**About this exercise:**
From the line below that contains "K] [NumberField K]" to the line that contains "have h2 : (𝔓.under", repeat every line exactly, both ends included, and nothing else.

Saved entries
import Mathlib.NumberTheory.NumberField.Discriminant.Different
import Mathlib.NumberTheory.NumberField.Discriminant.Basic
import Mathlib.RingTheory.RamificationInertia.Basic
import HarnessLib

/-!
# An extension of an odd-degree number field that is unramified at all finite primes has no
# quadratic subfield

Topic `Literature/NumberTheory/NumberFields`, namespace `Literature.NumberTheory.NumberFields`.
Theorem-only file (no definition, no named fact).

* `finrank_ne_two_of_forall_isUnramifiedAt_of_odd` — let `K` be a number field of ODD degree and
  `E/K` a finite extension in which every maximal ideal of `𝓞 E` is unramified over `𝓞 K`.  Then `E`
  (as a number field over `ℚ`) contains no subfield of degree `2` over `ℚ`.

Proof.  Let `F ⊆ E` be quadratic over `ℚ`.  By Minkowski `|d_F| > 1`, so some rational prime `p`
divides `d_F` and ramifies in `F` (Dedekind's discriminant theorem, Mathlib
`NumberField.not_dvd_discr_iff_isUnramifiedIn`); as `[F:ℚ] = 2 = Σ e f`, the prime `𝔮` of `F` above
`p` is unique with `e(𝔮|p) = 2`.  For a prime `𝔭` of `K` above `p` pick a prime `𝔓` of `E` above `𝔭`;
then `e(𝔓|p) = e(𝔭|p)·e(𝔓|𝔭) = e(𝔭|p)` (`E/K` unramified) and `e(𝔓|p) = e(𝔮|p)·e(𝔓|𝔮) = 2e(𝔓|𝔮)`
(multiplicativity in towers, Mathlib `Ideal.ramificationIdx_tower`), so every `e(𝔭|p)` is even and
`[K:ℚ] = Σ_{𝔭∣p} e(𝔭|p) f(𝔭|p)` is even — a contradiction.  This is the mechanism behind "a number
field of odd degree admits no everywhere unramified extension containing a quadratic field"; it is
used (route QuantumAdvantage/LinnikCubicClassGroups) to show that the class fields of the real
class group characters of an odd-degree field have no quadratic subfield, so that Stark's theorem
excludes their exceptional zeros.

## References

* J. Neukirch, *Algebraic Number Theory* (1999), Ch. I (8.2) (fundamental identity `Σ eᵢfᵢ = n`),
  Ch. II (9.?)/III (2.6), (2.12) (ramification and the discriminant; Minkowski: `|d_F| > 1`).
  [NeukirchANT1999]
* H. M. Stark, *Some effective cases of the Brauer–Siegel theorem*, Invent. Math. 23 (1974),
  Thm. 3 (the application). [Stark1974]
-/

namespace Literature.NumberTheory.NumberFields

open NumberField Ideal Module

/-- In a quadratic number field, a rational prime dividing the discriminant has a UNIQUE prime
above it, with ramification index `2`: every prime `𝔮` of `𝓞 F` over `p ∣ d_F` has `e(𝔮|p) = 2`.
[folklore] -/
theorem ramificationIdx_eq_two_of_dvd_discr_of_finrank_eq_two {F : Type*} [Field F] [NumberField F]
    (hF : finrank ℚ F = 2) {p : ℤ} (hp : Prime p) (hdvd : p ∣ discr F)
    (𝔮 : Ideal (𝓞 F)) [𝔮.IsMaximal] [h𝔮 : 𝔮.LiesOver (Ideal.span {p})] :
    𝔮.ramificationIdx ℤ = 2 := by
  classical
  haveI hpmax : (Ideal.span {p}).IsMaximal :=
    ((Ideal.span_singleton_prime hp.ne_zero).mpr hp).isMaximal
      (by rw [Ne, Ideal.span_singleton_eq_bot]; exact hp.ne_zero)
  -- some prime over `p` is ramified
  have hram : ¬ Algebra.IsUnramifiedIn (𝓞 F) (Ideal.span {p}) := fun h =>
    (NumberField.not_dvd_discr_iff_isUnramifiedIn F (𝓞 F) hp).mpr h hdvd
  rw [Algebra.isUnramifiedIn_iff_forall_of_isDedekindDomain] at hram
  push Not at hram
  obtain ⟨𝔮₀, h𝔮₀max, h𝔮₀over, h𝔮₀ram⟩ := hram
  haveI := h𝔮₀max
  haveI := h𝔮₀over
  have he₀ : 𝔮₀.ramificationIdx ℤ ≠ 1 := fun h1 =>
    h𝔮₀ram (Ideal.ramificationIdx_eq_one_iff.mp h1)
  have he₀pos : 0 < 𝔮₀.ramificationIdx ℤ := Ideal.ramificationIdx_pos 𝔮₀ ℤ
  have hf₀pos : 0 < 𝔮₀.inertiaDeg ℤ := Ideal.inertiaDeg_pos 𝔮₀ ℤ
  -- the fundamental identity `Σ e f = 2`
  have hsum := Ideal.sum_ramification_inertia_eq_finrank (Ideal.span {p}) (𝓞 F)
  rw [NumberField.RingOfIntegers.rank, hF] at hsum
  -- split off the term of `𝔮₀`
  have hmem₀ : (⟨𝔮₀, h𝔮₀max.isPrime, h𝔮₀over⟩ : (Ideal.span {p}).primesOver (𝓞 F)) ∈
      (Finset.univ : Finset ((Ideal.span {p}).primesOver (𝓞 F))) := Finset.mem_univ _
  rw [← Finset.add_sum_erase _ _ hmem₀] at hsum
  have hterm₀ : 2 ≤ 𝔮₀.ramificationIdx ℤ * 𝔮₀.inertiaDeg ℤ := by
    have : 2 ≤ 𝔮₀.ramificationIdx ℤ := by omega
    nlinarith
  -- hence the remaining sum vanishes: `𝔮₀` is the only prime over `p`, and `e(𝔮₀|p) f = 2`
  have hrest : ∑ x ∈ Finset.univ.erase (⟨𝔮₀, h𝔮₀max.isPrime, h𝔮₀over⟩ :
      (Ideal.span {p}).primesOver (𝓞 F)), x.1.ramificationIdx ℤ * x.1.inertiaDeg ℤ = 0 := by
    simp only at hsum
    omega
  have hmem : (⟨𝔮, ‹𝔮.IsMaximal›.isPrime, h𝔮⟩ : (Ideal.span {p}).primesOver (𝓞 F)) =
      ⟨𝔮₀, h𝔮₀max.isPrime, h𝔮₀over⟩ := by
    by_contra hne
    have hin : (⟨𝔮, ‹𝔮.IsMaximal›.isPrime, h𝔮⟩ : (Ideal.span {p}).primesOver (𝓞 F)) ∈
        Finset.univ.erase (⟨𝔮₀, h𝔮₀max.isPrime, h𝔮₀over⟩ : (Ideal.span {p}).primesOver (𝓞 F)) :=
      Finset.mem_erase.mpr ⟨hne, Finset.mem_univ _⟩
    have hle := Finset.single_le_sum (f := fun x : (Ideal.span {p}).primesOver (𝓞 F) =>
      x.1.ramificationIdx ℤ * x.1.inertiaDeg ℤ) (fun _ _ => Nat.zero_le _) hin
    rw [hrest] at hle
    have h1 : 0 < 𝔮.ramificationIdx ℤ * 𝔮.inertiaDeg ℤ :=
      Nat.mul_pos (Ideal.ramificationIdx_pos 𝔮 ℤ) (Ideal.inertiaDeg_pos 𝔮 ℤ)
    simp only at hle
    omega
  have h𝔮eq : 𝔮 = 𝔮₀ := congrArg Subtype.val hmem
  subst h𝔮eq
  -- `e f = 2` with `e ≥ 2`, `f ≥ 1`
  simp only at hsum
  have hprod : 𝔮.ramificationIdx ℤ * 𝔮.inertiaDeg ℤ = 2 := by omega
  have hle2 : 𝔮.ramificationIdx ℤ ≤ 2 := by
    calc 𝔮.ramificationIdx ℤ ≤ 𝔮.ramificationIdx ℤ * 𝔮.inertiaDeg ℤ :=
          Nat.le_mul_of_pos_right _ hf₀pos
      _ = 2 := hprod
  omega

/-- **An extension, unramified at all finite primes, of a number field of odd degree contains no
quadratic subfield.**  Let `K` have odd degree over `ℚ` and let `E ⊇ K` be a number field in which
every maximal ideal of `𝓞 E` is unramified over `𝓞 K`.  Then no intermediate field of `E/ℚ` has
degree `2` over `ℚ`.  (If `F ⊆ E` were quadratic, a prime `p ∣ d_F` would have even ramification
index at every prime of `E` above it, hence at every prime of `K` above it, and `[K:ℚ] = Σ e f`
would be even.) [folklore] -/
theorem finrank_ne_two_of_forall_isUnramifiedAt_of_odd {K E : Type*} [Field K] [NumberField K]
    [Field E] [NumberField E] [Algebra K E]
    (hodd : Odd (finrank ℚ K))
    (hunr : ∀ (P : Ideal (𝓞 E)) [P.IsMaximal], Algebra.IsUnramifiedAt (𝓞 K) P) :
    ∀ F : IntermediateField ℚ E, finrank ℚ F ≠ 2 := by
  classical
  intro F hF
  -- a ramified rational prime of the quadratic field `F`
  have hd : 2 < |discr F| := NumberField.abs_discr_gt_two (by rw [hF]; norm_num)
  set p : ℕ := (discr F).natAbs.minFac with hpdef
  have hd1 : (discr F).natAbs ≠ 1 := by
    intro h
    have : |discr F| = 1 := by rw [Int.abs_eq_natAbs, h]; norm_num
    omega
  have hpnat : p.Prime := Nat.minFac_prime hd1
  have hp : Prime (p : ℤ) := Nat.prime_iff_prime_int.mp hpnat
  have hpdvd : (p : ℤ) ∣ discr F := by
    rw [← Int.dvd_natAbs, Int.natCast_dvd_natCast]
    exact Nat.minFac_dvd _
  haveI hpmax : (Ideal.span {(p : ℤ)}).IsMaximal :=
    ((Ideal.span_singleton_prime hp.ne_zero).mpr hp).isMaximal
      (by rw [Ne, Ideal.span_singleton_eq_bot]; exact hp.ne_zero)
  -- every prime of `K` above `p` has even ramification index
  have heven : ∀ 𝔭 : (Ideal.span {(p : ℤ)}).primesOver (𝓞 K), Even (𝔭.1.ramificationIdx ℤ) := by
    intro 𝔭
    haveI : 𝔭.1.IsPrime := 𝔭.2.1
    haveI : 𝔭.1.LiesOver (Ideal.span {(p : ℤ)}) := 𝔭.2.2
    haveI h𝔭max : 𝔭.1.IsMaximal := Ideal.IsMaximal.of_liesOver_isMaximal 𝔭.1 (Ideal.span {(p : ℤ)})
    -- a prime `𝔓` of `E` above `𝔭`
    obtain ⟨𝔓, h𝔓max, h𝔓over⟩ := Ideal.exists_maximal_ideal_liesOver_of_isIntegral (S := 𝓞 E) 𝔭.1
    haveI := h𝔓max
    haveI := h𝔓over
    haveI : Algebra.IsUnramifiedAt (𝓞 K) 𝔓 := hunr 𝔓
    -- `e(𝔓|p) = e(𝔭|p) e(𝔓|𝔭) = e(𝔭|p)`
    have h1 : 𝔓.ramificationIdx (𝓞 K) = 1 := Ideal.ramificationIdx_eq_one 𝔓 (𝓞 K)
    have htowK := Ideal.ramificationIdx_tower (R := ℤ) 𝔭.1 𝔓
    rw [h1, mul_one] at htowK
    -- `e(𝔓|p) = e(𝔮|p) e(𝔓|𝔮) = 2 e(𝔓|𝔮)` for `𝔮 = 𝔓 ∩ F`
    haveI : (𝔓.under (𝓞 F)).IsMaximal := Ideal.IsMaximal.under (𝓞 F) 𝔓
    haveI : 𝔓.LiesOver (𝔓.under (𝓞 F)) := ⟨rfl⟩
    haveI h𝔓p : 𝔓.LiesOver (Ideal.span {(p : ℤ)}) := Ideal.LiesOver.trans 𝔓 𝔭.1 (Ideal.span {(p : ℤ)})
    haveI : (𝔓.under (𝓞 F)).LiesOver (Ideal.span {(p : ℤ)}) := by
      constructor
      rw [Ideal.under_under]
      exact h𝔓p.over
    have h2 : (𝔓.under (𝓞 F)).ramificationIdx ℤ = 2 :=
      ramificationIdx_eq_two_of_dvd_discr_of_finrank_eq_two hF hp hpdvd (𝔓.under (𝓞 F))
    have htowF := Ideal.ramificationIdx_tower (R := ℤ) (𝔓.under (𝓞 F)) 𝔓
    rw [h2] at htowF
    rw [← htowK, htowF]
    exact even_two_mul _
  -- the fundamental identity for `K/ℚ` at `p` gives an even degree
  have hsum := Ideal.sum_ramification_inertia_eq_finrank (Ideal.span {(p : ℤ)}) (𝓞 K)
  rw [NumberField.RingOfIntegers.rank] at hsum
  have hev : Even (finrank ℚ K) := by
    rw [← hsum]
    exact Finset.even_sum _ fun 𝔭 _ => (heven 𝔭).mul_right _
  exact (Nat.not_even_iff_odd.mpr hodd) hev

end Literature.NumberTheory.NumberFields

**Result below:**
theorem finrank_ne_two_of_forall_isUnramifiedAt_of_odd {K E : Type*} [Field K] [NumberField K]
    [Field E] [NumberField E] [Algebra K E]
    (hodd : Odd (finrank ℚ K))
    (hunr : ∀ (P : Ideal (𝓞 E)) [P.IsMaximal], Algebra.IsUnramifiedAt (𝓞 K) P) :
    ∀ F : IntermediateField ℚ E, finrank ℚ F ≠ 2 := by
  classical
  intro F hF
  -- a ramified rational prime of the quadratic field `F`
  have hd : 2 < |discr F| := NumberField.abs_discr_gt_two (by rw [hF]; norm_num)
  set p : ℕ := (discr F).natAbs.minFac with hpdef
  have hd1 : (discr F).natAbs ≠ 1 := by
    intro h
    have : |discr F| = 1 := by rw [Int.abs_eq_natAbs, h]; norm_num
    omega
  have hpnat : p.Prime := Nat.minFac_prime hd1
  have hp : Prime (p : ℤ) := Nat.prime_iff_prime_int.mp hpnat
  have hpdvd : (p : ℤ) ∣ discr F := by
    rw [← Int.dvd_natAbs, Int.natCast_dvd_natCast]
    exact Nat.minFac_dvd _
  haveI hpmax : (Ideal.span {(p : ℤ)}).IsMaximal :=
    ((Ideal.span_singleton_prime hp.ne_zero).mpr hp).isMaximal
      (by rw [Ne, Ideal.span_singleton_eq_bot]; exact hp.ne_zero)
  -- every prime of `K` above `p` has even ramification index
  have heven : ∀ 𝔭 : (Ideal.span {(p : ℤ)}).primesOver (𝓞 K), Even (𝔭.1.ramificationIdx ℤ) := by
    intro 𝔭
    haveI : 𝔭.1.IsPrime := 𝔭.2.1
    haveI : 𝔭.1.LiesOver (Ideal.span {(p : ℤ)}) := 𝔭.2.2
    haveI h𝔭max : 𝔭.1.IsMaximal := Ideal.IsMaximal.of_liesOver_isMaximal 𝔭.1 (Ideal.span {(p : ℤ)})
    -- a prime `𝔓` of `E` above `𝔭`
    obtain ⟨𝔓, h𝔓max, h𝔓over⟩ := Ideal.exists_maximal_ideal_liesOver_of_isIntegral (S := 𝓞 E) 𝔭.1
    haveI := h𝔓max
    haveI := h𝔓over
    haveI : Algebra.IsUnramifiedAt (𝓞 K) 𝔓 := hunr 𝔓
    -- `e(𝔓|p) = e(𝔭|p) e(𝔓|𝔭) = e(𝔭|p)`
    have h1 : 𝔓.ramificationIdx (𝓞 K) = 1 := Ideal.ramificationIdx_eq_one 𝔓 (𝓞 K)
    have htowK := Ideal.ramificationIdx_tower (R := ℤ) 𝔭.1 𝔓
    rw [h1, mul_one] at htowK
    -- `e(𝔓|p) = e(𝔮|p) e(𝔓|𝔮) = 2 e(𝔓|𝔮)` for `𝔮 = 𝔓 ∩ F`
    haveI : (𝔓.under (𝓞 F)).IsMaximal := Ideal.IsMaximal.under (𝓞 F) 𝔓
    haveI : 𝔓.LiesOver (𝔓.under (𝓞 F)) := ⟨rfl⟩
    haveI h𝔓p : 𝔓.LiesOver (Ideal.span {(p : ℤ)}) := Ideal.LiesOver.trans 𝔓 𝔭.1 (Ideal.span {(p : ℤ)})
    haveI : (𝔓.under (𝓞 F)).LiesOver (Ideal.span {(p : ℤ)}) := by
      constructor
      rw [Ideal.under_under]
      exact h𝔓p.over
    have h2 : (𝔓.under (𝓞 F)).ramificationIdx ℤ = 2 :=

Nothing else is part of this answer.